A etapa de Produção Gráfica se constitui como a mais detalhada, e está organizada em quatro subcomponentes. O item Insumos abrange os diversos materiais utilizados no processo: papel, tinta, tipos e outros, incluindo uma subcategoria específica para fornecedores. No item Mão de obra se alocam os tipógrafos, compositores, impressores, encadernadores e outros trabalhadores, com subdivisões para Formação, a saber, para observar as escolas profissionalizantes e cursos técnicos da área; e Organização Profissional, com indicação de associações de classe, sindicatos e outras instâncias de articulação coletiva. O item Equipamentos, por sua vez, registra os maquinários gráficos e as transformações tecnológicas, além de seus fornecedores. Por fim, o item Literatura Técnica ou Especializada contempla publicações como manuais técnicos, catálogos tipográficos e outros impressos que circularam como suporte para o ofício de produção gráfica.

No decorrer do século XIX, as oficinas tipográficas brasileiras modernizaram-se gradualmente com a aquisição de novos equipamentos, inclusive a vapor, e a diversificação de seus conjuntos de tipos, ornamentos, materiais e estilos visuais.

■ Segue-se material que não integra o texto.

import Summits.CriticalPhenomena.PercolationContinuityZ3.Theorems.FK.PositiveFieldPlusFreeAgreement
import Literature.Probability.LatticeModels.MeanFieldLowerBound
import Literature.Probability.LatticeModels.MagnetizationExponentUpper
import HarnessLib

/-!
# SATURATION: `tanh(βh) ≤ ⟨σ_0⟩_{β,h}`, `m(β,h)^{|A|} ≤ ⟨σ_A⟩⁺_{β,h}`, AND EVERY CORRELATION TENDS TO `1` AS `h → ∞` OR `β → ∞`
# (Griffiths / GKS comparison with a single site; Friedli–Velenik 2017, Exercise 3.12, Thm. 3.20, Lemma 3.31)

Claimed R42 (8)(c) in the cell INBOX at 2026-08-29T02:34:07Z by fkp-10a gen 357 (NEW CLAIM of the gen, the sixth row asked this gen), addressed to coordinator fk-4 gen 288 (seated 01:00Z 2026-08-29 by l.8634; R160 – R164 in force); lineage row FO-10a-g357s2 (self-suggested), package g357-saturation, label SA-A.
Helper file of the `fk-continuity` build cell (bschramm lane; `--supports stmt-CriticalPhenomena-4575`); builds on
p205010 (kernel theorem, internal audit signed; external expert review pending). No definitions, no named facts, no
sorries; standard axioms. UNCONDITIONAL (nearest-neighbour Ising model on `ℤ^d`, every `d`, `β > 0`, `h ≥ 0`).

GKS II volume monotonicity from the single site `{0}` (where `⟨σ_0⟩_{{0};β,h} = tanh(βh)`: tree theorems
`isingCorr_free_singleton_self`, `tanh_le_dctMagInf`, `MeanFieldLowerBound`) bounds the free one-point function below by
`tanh(βh)`; `⟨·⟩^∅ ≤ ⟨·⟩⁺` and the product inequality `⟨σ_A⟩⟨σ_B⟩ ≤ ⟨σ_{A∆B}⟩` (`plusCorr_mul_le`, `freeCorr_mul_le`)
propagate it to all spin products; since everything is `≤ 1`, all correlations saturate as the field or the inverse
temperature tends to infinity:

* **`tanh_mul_le_freeCorr_singleton`**, **`tanh_mul_le_magnetizationInField`** — `tanh(βh) ≤ ⟨σ_0⟩^∅_{β,h} ≤ m(β,h)`
  (`β > 0`, `h ≥ 0`); the consequence `m(β,h) > 0` for `h > 0` is already the tree's
  `Summit.CriticalPhenomena.Ising3DConformalLimit.Theorems.MagneticRuler.magnetizationInField_pos` (not restated);
* `magnetizationInField_pow_le_plusCorr` — `m(β,h)^{|A|} ≤ ⟨σ_A⟩⁺_{β,h}` (GKS II `plusCorr_mul_le`, translation
  invariance); hence `tanh_mul_pow_le_plusCorr`; `tendsto_tanh_mul_atTop`, `tendsto_tanh_mul_atTop_beta`
  (elementary: `tanh x = 1 − 2/(e^{2x}+1) → 1`, kept as local `have`s);
* **`tendsto_magnetizationInField_atTop_field`** — `m(β,h) → 1` as `h → ∞` (`β > 0`);
  **`tendsto_plusCorr_atTop_field`** / `tendsto_freeCorr_atTop_field` — `⟨σ_A⟩^{±∅}_{β,h} → 1` as `h → ∞` for every
  finite `A`: the state converges to the Dirac mass at the all-plus configuration on local observables;
* **`tendsto_magnetizationInField_atTop_beta`**, `tendsto_plusCorr_atTop_beta` — for fixed `h > 0`, `m(β,h) → 1` and
  `⟨σ_A⟩⁺_{β,h} → 1` as `β → ∞` (ground-state saturation in a field).

## References

* S. Friedli, Y. Velenik, *Statistical Mechanics of Lattice Systems*, CUP (2017), Thm. 3.20 (GKS), Exercise 3.12,
  Lemma 3.31, §3.7. [FriedliVelenik2017]
* D. G. Kelly, S. Sherman, *General Griffiths' inequalities on correlations in Ising ferromagnets*, J. Math. Phys. 9
  (1968) 466–484. [KellySherman1968]
-/

noncomputable section

namespace Summit.CriticalPhenomena.PercolationContinuityZ3.Theorems.FK

namespace IsingSusceptibility

open MeasureTheory Filter Topology Finset Set
open scoped symmDiff
open Literature.Probability.LatticeModels

variable {d : ℕ}

/-! ### The single-site lower bound -/

/-- **`tanh(βh) ≤ ⟨σ_0⟩^∅_{β,h}`** for `β > 0`, `h ≥ 0` (GKS II volume monotonicity from the single site, where the
one-point function is `tanh(βh)`; tree theorem `tanh_le_dctMagInf` in the parametrisation `dctMagInf d β k = ⟨σ_0⟩^∅_{β,k/β}`).
[cite: FriedliVelenik2017, Exercise 3.12 and Thm. 3.20] -/
theorem tanh_mul_le_freeCorr_singleton {β h : ℝ} (hβ : 0 < β) (hh : 0 ≤ h) :
    Real.tanh (β * h) ≤ freeCorr d β h {0} := by
  have := tanh_le_dctMagInf (d := d) hβ (mul_nonneg hβ.le hh)
  rwa [dctMagInf, mul_div_cancel_left₀ h hβ.ne'] at this

/-- **`tanh(βh) ≤ m(β,h)`** for `β > 0`, `h ≥ 0` (`⟨σ_0⟩^∅ ≤ ⟨σ_0⟩⁺`). [cite: FriedliVelenik2017, Exercise 3.12, Thm. 3.20 and Lemma 3.31] -/
theorem tanh_mul_le_magnetizationInField {β h : ℝ} (hβ : 0 < β) (hh : 0 ≤ h) :
    Real.tanh (β * h) ≤ magnetizationInField d β h := by
  rw [magnetizationInField_eq_plusCorr]
  exact (tanh_mul_le_freeCorr_singleton hβ hh).trans (freeCorr_le_plusCorr hβ.le hh _)

/-! ### Products: `m(β,h)^{|A|} ≤ ⟨σ_A⟩⁺_{β,h}` -/

/-- **`m(β,h)^{|A|} ≤ ⟨σ_A⟩⁺_{β,h}`** for every finite `A` (`β, h ≥ 0`): GKS II `⟨σ_x⟩⟨σ_B⟩ ≤ ⟨σ_{{x}∆B}⟩`
(`plusCorr_mul_le`) by induction on `A`, with translation invariance `⟨σ_x⟩⁺ = ⟨σ_0⟩⁺`.
[cite: FriedliVelenik2017, Thm. 3.20 (GKS II) and Thm. 3.17] -/
theorem magnetizationInField_pow_le_plusCorr {β h : ℝ} (hβ : 0 ≤ β) (hh : 0 ≤ h) (A : Finset (Site d)) :
    magnetizationInField d β h ^ #A ≤ plusCorr d β h A := by
  classical
  induction A using Finset.induction_on with
  | empty => simp [plusCorr_empty hβ hh]
  | insert x A hx ih =>
    rw [card_insert_of_notMem hx, pow_succ, mul_comm]
    have hsd : ({x} : Finset (Site d)) ∆ A = insert x A := by
      ext y
      simp only [Finset.mem_symmDiff, Finset.mem_singleton, Finset.mem_insert]
      constructor
      · rintro (⟨rfl, -⟩ | ⟨hy, -⟩)
        · exact Or.inl rfl
        · exact Or.inr hy
      · rintro (rfl | hy)
        · exact Or.inl ⟨rfl, hx⟩
        · exact Or.inr ⟨hy, fun h' => hx (h' ▸ hy)⟩
    have hm : magnetizationInField d β h = plusCorr d β h {x} := by
      have hx0 : ({0} : Finset (Site d)).map (Site.shift x).toEmbedding = {x} := by
        rw [Finset.map_singleton]
        simp [Site.shift]
      rw [magnetizationInField_eq_plusCorr, ← hx0, plusCorr_shift d hβ hh]
    have hm0 : 0 ≤ magnetizationInField d β h := by
      rw [magnetizationInField_eq_plusCorr]; exact plusCorr_nonneg hβ hh _
    calc magnetizationInField d β h * magnetizationInField d β h ^ #A
        ≤ plusCorr d β h {x} * plusCorr d β h A := by
          rw [← hm]; exact mul_le_mul_of_nonneg_left ih hm0
      _ ≤ plusCorr d β h ({x} ∆ A) := plusCorr_mul_le hβ hh _ _
      _ = plusCorr d β h (insert x A) := by rw [hsd]

/-- **`tanh(βh)^{|A|} ≤ ⟨σ_A⟩⁺_{β,h}`** for every finite `A` (`β > 0`, `h ≥ 0`). [cite: FriedliVelenik2017, Thm. 3.20 and Exercise 3.12] -/
theorem tanh_mul_pow_le_plusCorr {β h : ℝ} (hβ : 0 < β) (hh : 0 ≤ h) (A : Finset (Site d)) :
    Real.tanh (β * h) ^ #A ≤ plusCorr d β h A := by
  have htanh : 0 ≤ Real.tanh (β * h) := by
    rw [Real.tanh_eq_sinh_div_cosh]
    exact div_nonneg (Real.sinh_nonneg_iff.2 (mul_nonneg hβ.le hh)) (Real.cosh_pos _).le
  exact (pow_le_pow_left₀ htanh (tanh_mul_le_magnetizationInField hβ hh) _).trans
    (magnetizationInField_pow_le_plusCorr hβ.le hh A)

/-! ### Saturation as `h → ∞` -/

/-- `tanh(βh) → 1` as `h → ∞` (`β > 0`). [folklore] -/
theorem tendsto_tanh_mul_atTop {β : ℝ} (hβ : 0 < β) : Tendsto (fun h : ℝ => Real.tanh (β * h)) atTop (𝓝 1) := by
  -- `tanh x = 1 − 2/(e^{2x}+1) → 1` (the tree has these folklore facts in unrelated modules; kept local here)
  have htanh : ∀ x : ℝ, Real.tanh x = 1 - 2 / (Real.exp (2 * x) + 1) := fun x => by
    rw [Real.tanh_eq, Real.exp_neg, two_mul, Real.exp_add]
    have hpos := Real.exp_pos x
    field_simp
    ring
  have hlim : Tendsto Real.tanh atTop (𝓝 1) := by
    have h1 : Tendsto (fun x : ℝ => Real.exp (2 * x) + 1) atTop atTop :=
      tendsto_atTop_add_const_right _ 1 (Real.tendsto_exp_atTop.comp (tendsto_id.const_mul_atTop two_pos))
    have h2 : Tendsto (fun x : ℝ => 1 - 2 / (Real.exp (2 * x) + 1)) atTop (𝓝 (1 - 0)) :=
      tendsto_const_nhds.sub (tendsto_const_nhds.div_atTop h1)
    rw [sub_zero] at h2
    exact h2.congr fun x => (htanh x).symm
  exact hlim.comp (tendsto_id.const_mul_atTop hβ)

/-- `tanh(βh) → 1` as `β → ∞` (`h > 0`). [folklore] -/
theorem tendsto_tanh_mul_atTop_beta {h : ℝ} (hh : 0 < h) : Tendsto (fun β : ℝ => Real.tanh (β * h)) atTop (𝓝 1) := by
  have := (tendsto_tanh_mul_atTop hh).comp tendsto_id
  refine this.congr fun β => ?_
  simp [mul_comm]

/-- **`m(β,h) → 1` as `h → ∞`** (`β > 0`): squeeze between `tanh(βh)` and `1`. [cite: FriedliVelenik2017, Exercise 3.12 and §3.7] -/
theorem tendsto_magnetizationInField_atTop_field {β : ℝ} (hβ : 0 < β) :
    Tendsto (fun h => magnetizationInField d β h) atTop (𝓝 1) := by
  refine tendsto_of_tendsto_of_tendsto_of_le_of_le' (tendsto_tanh_mul_atTop hβ) tendsto_const_nhds ?_ ?_
  · filter_upwards [eventually_ge_atTop 0] with h hh
    exact tanh_mul_le_magnetizationInField hβ hh
  · filter_upwards [eventually_ge_atTop 0] with h hh
    rw [magnetizationInField_eq_plusCorr]
    exact plusCorr_le_one hβ.le hh _

/-- **Every plus correlation saturates: `⟨σ_A⟩⁺_{β,h} → 1` as `h → ∞`** (`β > 0`, every finite `A`): the plus state
converges on local observables to the Dirac mass at the all-plus configuration. [cite: FriedliVelenik2017, Thm. 3.20 and §3.7] -/
theorem tendsto_plusCorr_atTop_field {β : ℝ} (hβ : 0 < β) (A : Finset (Site d)) :
    Tendsto (fun h => plusCorr d β h A) atTop (𝓝 1) := by
  have hpow : Tendsto (fun h : ℝ => Real.tanh (β * h) ^ #A) atTop (𝓝 1) := by
    simpa using (tendsto_tanh_mul_atTop hβ).pow #A
  refine tendsto_of_tendsto_of_tendsto_of_le_of_le' hpow tendsto_const_nhds ?_ ?_
  · filter_upwards [eventually_ge_atTop 0] with h hh
    exact tanh_mul_pow_le_plusCorr hβ hh A
  · filter_upwards [eventually_ge_atTop 0] with h hh
    exact plusCorr_le_one hβ.le hh _

/-- **`⟨σ_A⟩^∅_{β,h} → 1` as `h → ∞`** (`d ≥ 1`, `β > 0`; free = plus at `h > 0`). [cite: FriedliVelenik2017, Thm. 3.25 (1) and Thm. 3.20] -/
theorem tendsto_freeCorr_atTop_field (hd : 1 ≤ d) {β : ℝ} (hβ : 0 < β) (A : Finset (Site d)) :
    Tendsto (fun h => freeCorr d β h A) atTop (𝓝 1) := by
  refine (tendsto_plusCorr_atTop_field hβ A).congr' ?_
  filter_upwards [eventually_gt_atTop 0] with h hh
  exact (freeCorr_eq_plusCorr_of_pos_field hd hβ.le hh A).symm

/-! ### Saturation as `β → ∞` in a fixed positive field -/

/-- **`m(β,h) → 1` as `β → ∞`** for fixed `h > 0` (ground-state saturation: `tanh(βh) ≤ m(β,h) ≤ 1`).
[cite: FriedliVelenik2017, Exercise 3.12 and §3.7] -/
theorem tendsto_magnetizationInField_atTop_beta {h : ℝ} (hh : 0 < h) :
    Tendsto (fun β => magnetizationInField d β h) atTop (𝓝 1) := by
  have htanh : Tendsto (fun β : ℝ => Real.tanh (β * h)) atTop (𝓝 1) := tendsto_tanh_mul_atTop_beta hh
  refine tendsto_of_tendsto_of_tendsto_of_le_of_le' htanh tendsto_const_nhds ?_ ?_
  · filter_upwards [eventually_gt_atTop 0] with β hβ
    exact tanh_mul_le_magnetizationInField hβ hh.le
  · filter_upwards [eventually_ge_atTop 0] with β hβ
    rw [magnetizationInField_eq_plusCorr]
    exact plusCorr_le_one hβ hh.le _

/-- **`⟨σ_A⟩⁺_{β,h} → 1` as `β → ∞`** for fixed `h > 0` and every finite `A`. [cite: FriedliVelenik2017, Thm. 3.20 and §3.7] -/
theorem tendsto_plusCorr_atTop_beta {h : ℝ} (hh : 0 < h) (A : Finset (Site d)) :
    Tendsto (fun β => plusCorr d β h A) atTop (𝓝 1) := by
  have hpow : Tendsto (fun β : ℝ => Real.tanh (β * h) ^ #A) atTop (𝓝 1) := by
    simpa using (tendsto_tanh_mul_atTop_beta hh).pow #A
  refine tendsto_of_tendsto_of_tendsto_of_le_of_le' hpow tendsto_const_nhds ?_ ?_
  · filter_upwards [eventually_gt_atTop 0] with β hβ
    exact tanh_mul_pow_le_plusCorr hβ hh.le A
  · filter_upwards [eventually_ge_atTop 0] with β hβ
    exact plusCorr_le_one hβ hh.le _

end IsingSusceptibility

end Summit.CriticalPhenomena.PercolationContinuityZ3.Theorems.FK

end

A produção expandiu progressivamente seu alcance, incorporando não apenas diferentes técnicas, mas também atividades especializadas, como ateliês fotográficos, oficinas de encadernação, gravação e a manufatura de carimbos, dentre outros. Tais operações podiam funcionar de forma independente ou estar integradas em estabelecimentos gráficos de maior porte, nos quais trabalhadores de encadernação e fotogravação participavam de modo articulado na cadeia produtiva.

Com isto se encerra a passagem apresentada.